Saved data entries
____________
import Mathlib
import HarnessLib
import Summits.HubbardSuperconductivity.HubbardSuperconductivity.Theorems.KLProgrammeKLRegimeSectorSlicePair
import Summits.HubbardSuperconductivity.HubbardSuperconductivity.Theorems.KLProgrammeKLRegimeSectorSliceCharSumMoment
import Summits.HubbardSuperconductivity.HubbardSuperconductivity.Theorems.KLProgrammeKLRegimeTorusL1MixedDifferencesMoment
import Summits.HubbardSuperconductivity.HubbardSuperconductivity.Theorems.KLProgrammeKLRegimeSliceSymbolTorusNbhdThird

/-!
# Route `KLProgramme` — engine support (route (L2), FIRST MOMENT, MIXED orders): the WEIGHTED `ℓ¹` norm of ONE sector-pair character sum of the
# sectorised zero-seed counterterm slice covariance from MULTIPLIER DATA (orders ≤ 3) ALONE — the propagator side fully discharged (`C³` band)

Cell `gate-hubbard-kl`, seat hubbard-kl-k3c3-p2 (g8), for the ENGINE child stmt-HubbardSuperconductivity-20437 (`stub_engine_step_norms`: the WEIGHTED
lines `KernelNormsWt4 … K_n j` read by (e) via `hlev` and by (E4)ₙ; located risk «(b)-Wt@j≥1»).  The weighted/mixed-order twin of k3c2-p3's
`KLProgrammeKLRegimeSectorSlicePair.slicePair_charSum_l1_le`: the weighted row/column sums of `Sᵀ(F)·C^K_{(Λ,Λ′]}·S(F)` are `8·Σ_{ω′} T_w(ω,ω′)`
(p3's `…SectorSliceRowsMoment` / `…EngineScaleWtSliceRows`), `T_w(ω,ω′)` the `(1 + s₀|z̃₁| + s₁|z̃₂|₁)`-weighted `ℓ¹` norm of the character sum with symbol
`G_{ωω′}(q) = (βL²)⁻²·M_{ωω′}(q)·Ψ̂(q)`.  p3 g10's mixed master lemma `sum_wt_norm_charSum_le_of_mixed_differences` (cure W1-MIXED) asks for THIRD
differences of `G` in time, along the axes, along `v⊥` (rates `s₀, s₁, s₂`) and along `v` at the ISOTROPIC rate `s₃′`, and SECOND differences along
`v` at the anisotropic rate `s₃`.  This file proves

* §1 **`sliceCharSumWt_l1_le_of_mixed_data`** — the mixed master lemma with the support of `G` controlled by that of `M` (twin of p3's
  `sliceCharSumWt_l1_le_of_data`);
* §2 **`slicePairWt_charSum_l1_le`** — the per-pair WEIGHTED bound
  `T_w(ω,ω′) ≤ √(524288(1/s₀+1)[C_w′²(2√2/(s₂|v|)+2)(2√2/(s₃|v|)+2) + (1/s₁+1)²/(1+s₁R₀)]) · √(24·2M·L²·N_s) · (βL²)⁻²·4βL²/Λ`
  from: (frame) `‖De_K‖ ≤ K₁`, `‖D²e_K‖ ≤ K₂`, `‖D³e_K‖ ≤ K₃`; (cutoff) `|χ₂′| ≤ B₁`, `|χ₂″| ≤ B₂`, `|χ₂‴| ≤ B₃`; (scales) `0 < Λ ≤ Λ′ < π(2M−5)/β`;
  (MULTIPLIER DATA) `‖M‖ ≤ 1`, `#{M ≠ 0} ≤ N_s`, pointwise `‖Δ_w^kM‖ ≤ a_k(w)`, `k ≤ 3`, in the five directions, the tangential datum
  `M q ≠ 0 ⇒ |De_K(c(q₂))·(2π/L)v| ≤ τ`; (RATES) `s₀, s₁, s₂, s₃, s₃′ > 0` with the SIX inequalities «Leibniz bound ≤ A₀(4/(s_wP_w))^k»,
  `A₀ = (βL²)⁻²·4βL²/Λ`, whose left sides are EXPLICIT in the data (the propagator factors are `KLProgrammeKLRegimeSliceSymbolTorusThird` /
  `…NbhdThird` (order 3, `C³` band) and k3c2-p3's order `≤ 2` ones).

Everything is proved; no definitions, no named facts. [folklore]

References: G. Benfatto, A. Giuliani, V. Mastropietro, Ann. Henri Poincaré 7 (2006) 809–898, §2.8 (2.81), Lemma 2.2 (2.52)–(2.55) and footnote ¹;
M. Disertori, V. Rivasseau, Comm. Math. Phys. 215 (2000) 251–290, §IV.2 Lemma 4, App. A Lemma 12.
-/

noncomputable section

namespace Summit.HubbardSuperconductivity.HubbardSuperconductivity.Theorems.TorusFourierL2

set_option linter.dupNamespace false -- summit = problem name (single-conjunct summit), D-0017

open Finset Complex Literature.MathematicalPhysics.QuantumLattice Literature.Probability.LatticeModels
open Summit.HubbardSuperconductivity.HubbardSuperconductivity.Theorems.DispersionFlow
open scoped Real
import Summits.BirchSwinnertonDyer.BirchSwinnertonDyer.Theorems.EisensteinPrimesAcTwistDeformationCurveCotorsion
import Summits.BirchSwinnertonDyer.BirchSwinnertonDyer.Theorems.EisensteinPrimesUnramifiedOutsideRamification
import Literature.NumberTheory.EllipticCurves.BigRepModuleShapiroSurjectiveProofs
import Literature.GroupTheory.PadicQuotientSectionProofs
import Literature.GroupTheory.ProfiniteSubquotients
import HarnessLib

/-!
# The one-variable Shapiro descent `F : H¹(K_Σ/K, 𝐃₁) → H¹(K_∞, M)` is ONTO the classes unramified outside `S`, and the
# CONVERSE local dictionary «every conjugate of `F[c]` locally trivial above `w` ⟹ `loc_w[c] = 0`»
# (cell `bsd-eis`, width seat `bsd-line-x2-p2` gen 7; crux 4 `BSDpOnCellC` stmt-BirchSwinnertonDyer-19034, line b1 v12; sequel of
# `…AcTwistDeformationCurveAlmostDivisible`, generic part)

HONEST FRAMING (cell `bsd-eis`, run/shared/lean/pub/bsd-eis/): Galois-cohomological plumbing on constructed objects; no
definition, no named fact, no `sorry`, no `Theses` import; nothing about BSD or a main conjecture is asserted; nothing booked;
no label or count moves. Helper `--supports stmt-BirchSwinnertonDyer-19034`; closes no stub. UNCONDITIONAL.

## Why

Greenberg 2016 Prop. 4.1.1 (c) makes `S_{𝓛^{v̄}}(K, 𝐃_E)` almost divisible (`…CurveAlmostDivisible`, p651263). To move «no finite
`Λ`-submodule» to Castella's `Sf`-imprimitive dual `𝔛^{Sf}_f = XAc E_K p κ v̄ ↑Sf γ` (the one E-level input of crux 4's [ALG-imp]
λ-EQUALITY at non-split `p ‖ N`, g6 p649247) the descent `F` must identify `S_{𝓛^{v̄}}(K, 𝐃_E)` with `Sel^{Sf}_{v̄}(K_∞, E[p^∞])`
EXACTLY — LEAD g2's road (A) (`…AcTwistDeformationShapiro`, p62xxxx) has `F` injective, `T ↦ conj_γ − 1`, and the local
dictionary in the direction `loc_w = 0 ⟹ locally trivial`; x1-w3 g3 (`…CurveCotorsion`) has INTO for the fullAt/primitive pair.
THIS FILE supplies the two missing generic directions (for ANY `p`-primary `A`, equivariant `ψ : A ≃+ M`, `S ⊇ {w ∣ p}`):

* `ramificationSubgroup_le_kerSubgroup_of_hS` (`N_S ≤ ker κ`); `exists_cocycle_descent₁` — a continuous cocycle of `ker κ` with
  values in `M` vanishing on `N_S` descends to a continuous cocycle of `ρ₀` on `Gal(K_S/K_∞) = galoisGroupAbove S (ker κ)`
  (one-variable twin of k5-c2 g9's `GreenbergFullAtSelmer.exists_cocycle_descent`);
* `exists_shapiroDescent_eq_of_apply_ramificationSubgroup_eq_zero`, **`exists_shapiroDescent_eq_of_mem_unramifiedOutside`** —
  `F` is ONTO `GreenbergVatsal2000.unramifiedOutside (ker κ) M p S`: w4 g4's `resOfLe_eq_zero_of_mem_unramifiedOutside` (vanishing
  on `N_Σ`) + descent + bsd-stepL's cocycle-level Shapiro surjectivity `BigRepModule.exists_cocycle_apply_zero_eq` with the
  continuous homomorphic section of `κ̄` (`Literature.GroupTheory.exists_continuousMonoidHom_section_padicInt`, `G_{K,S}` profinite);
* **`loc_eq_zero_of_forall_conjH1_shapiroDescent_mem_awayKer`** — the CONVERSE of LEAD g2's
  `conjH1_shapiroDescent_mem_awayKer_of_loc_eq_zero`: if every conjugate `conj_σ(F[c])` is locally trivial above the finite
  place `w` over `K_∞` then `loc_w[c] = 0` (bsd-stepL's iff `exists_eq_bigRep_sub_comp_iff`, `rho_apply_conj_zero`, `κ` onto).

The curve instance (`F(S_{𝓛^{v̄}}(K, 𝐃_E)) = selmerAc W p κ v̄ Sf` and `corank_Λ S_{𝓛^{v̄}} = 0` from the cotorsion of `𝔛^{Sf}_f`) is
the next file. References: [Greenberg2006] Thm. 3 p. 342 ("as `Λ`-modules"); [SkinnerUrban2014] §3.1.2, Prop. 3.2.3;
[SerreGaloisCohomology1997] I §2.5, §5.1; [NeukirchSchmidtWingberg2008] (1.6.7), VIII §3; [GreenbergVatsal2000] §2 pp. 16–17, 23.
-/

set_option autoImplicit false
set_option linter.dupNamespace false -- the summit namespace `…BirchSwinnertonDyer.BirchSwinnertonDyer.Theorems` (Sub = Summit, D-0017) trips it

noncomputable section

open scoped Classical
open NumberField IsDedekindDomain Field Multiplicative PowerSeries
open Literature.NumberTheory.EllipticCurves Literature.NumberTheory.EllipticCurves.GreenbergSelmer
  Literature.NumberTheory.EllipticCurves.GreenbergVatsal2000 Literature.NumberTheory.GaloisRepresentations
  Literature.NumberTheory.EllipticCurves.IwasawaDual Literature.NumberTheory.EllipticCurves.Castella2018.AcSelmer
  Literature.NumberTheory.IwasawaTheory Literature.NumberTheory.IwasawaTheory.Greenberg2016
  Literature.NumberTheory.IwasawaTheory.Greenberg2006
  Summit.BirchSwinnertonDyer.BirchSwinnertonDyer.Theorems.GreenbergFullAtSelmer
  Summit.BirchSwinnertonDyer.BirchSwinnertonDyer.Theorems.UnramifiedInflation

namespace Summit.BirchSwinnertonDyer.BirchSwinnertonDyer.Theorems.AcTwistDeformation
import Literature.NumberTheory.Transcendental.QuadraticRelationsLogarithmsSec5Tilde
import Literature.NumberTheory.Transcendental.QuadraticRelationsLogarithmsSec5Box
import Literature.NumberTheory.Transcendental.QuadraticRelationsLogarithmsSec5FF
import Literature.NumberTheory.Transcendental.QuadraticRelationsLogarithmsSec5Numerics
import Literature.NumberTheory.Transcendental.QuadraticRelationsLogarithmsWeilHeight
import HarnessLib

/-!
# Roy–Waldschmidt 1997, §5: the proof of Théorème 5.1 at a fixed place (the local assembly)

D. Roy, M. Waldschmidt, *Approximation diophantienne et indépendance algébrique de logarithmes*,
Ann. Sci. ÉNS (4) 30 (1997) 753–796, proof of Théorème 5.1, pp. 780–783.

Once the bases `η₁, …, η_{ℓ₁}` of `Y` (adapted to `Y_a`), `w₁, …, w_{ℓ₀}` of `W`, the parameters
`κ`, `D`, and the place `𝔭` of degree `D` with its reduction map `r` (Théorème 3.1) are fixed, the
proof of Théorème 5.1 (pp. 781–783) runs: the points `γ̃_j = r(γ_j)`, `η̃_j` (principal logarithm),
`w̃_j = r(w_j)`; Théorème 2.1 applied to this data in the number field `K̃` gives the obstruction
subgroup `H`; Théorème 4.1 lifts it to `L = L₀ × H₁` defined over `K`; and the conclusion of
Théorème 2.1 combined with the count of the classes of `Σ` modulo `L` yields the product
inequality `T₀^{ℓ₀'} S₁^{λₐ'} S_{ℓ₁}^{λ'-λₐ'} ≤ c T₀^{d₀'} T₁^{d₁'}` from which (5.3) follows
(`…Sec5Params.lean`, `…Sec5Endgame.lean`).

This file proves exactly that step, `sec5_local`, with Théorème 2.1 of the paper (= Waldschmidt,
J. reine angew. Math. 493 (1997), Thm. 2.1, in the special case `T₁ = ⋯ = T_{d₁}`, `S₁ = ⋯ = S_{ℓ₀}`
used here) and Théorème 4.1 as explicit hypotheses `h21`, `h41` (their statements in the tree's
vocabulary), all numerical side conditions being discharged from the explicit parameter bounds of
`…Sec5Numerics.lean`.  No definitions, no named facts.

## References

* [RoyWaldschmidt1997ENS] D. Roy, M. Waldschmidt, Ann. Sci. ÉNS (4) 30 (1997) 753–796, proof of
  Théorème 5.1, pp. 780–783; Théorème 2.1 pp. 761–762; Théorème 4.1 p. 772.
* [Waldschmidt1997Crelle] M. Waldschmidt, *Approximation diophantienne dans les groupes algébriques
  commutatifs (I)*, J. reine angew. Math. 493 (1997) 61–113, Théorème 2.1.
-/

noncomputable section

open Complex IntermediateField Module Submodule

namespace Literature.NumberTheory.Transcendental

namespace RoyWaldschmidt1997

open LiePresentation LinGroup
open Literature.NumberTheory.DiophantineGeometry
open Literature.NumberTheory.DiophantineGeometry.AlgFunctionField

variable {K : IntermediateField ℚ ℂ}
____________
◆ What the task requires
The required output is the stretch of entries above from the line containing "the weighted row/column" through the line containing "set_option linter.dupNamespace false -- summit", reproduced exactly.

◆ Written reply
`KLProgrammeKLRegimeSectorSlicePair.slicePair_charSum_l1_le`: the weighted row/column sums of `Sᵀ(F)·C^K_{(Λ,Λ′]}·S(F)` are `8·Σ_{ω′} T_w(ω,ω′)`
(p3's `…SectorSliceRowsMoment` / `…EngineScaleWtSliceRows`), `T_w(ω,ω′)` the `(1 + s₀|z̃₁| + s₁|z̃₂|₁)`-weighted `ℓ¹` norm of the character sum with symbol
`G_{ωω′}(q) = (βL²)⁻²·M_{ωω′}(q)·Ψ̂(q)`.  p3 g10's mixed master lemma `sum_wt_norm_charSum_le_of_mixed_differences` (cure W1-MIXED) asks for THIRD
differences of `G` in time, along the axes, along `v⊥` (rates `s₀, s₁, s₂`) and along `v` at the ISOTROPIC rate `s₃′`, and SECOND differences along
`v` at the anisotropic rate `s₃`.  This file proves

* §1 **`sliceCharSumWt_l1_le_of_mixed_data`** — the mixed master lemma with the support of `G` controlled by that of `M` (twin of p3's
  `sliceCharSumWt_l1_le_of_data`);
* §2 **`slicePairWt_charSum_l1_le`** — the per-pair WEIGHTED bound
  `T_w(ω,ω′) ≤ √(524288(1/s₀+1)[C_w′²(2√2/(s₂|v|)+2)(2√2/(s₃|v|)+2) + (1/s₁+1)²/(1+s₁R₀)]) · √(24·2M·L²·N_s) · (βL²)⁻²·4βL²/Λ`
  from: (frame) `‖De_K‖ ≤ K₁`, `‖D²e_K‖ ≤ K₂`, `‖D³e_K‖ ≤ K₃`; (cutoff) `|χ₂′| ≤ B₁`, `|χ₂″| ≤ B₂`, `|χ₂‴| ≤ B₃`; (scales) `0 < Λ ≤ Λ′ < π(2M−5)/β`;
  (MULTIPLIER DATA) `‖M‖ ≤ 1`, `#{M ≠ 0} ≤ N_s`, pointwise `‖Δ_w^kM‖ ≤ a_k(w)`, `k ≤ 3`, in the five directions, the tangential datum
  `M q ≠ 0 ⇒ |De_K(c(q₂))·(2π/L)v| ≤ τ`; (RATES) `s₀, s₁, s₂, s₃, s₃′ > 0` with the SIX inequalities «Leibniz bound ≤ A₀(4/(s_wP_w))^k»,
  `A₀ = (βL²)⁻²·4βL²/Λ`, whose left sides are EXPLICIT in the data (the propagator factors are `KLProgrammeKLRegimeSliceSymbolTorusThird` /
  `…NbhdThird` (order 3, `C³` band) and k3c2-p3's order `≤ 2` ones).

Everything is proved; no definitions, no named facts. [folklore]

References: G. Benfatto, A. Giuliani, V. Mastropietro, Ann. Henri Poincaré 7 (2006) 809–898, §2.8 (2.81), Lemma 2.2 (2.52)–(2.55) and footnote ¹;
M. Disertori, V. Rivasseau, Comm. Math. Phys. 215 (2000) 251–290, §IV.2 Lemma 4, App. A Lemma 12.
-/

noncomputable section

namespace Summit.HubbardSuperconductivity.HubbardSuperconductivity.Theorems.TorusFourierL2

set_option linter.dupNamespace false -- summit = problem name (single-conjunct summit), D-0017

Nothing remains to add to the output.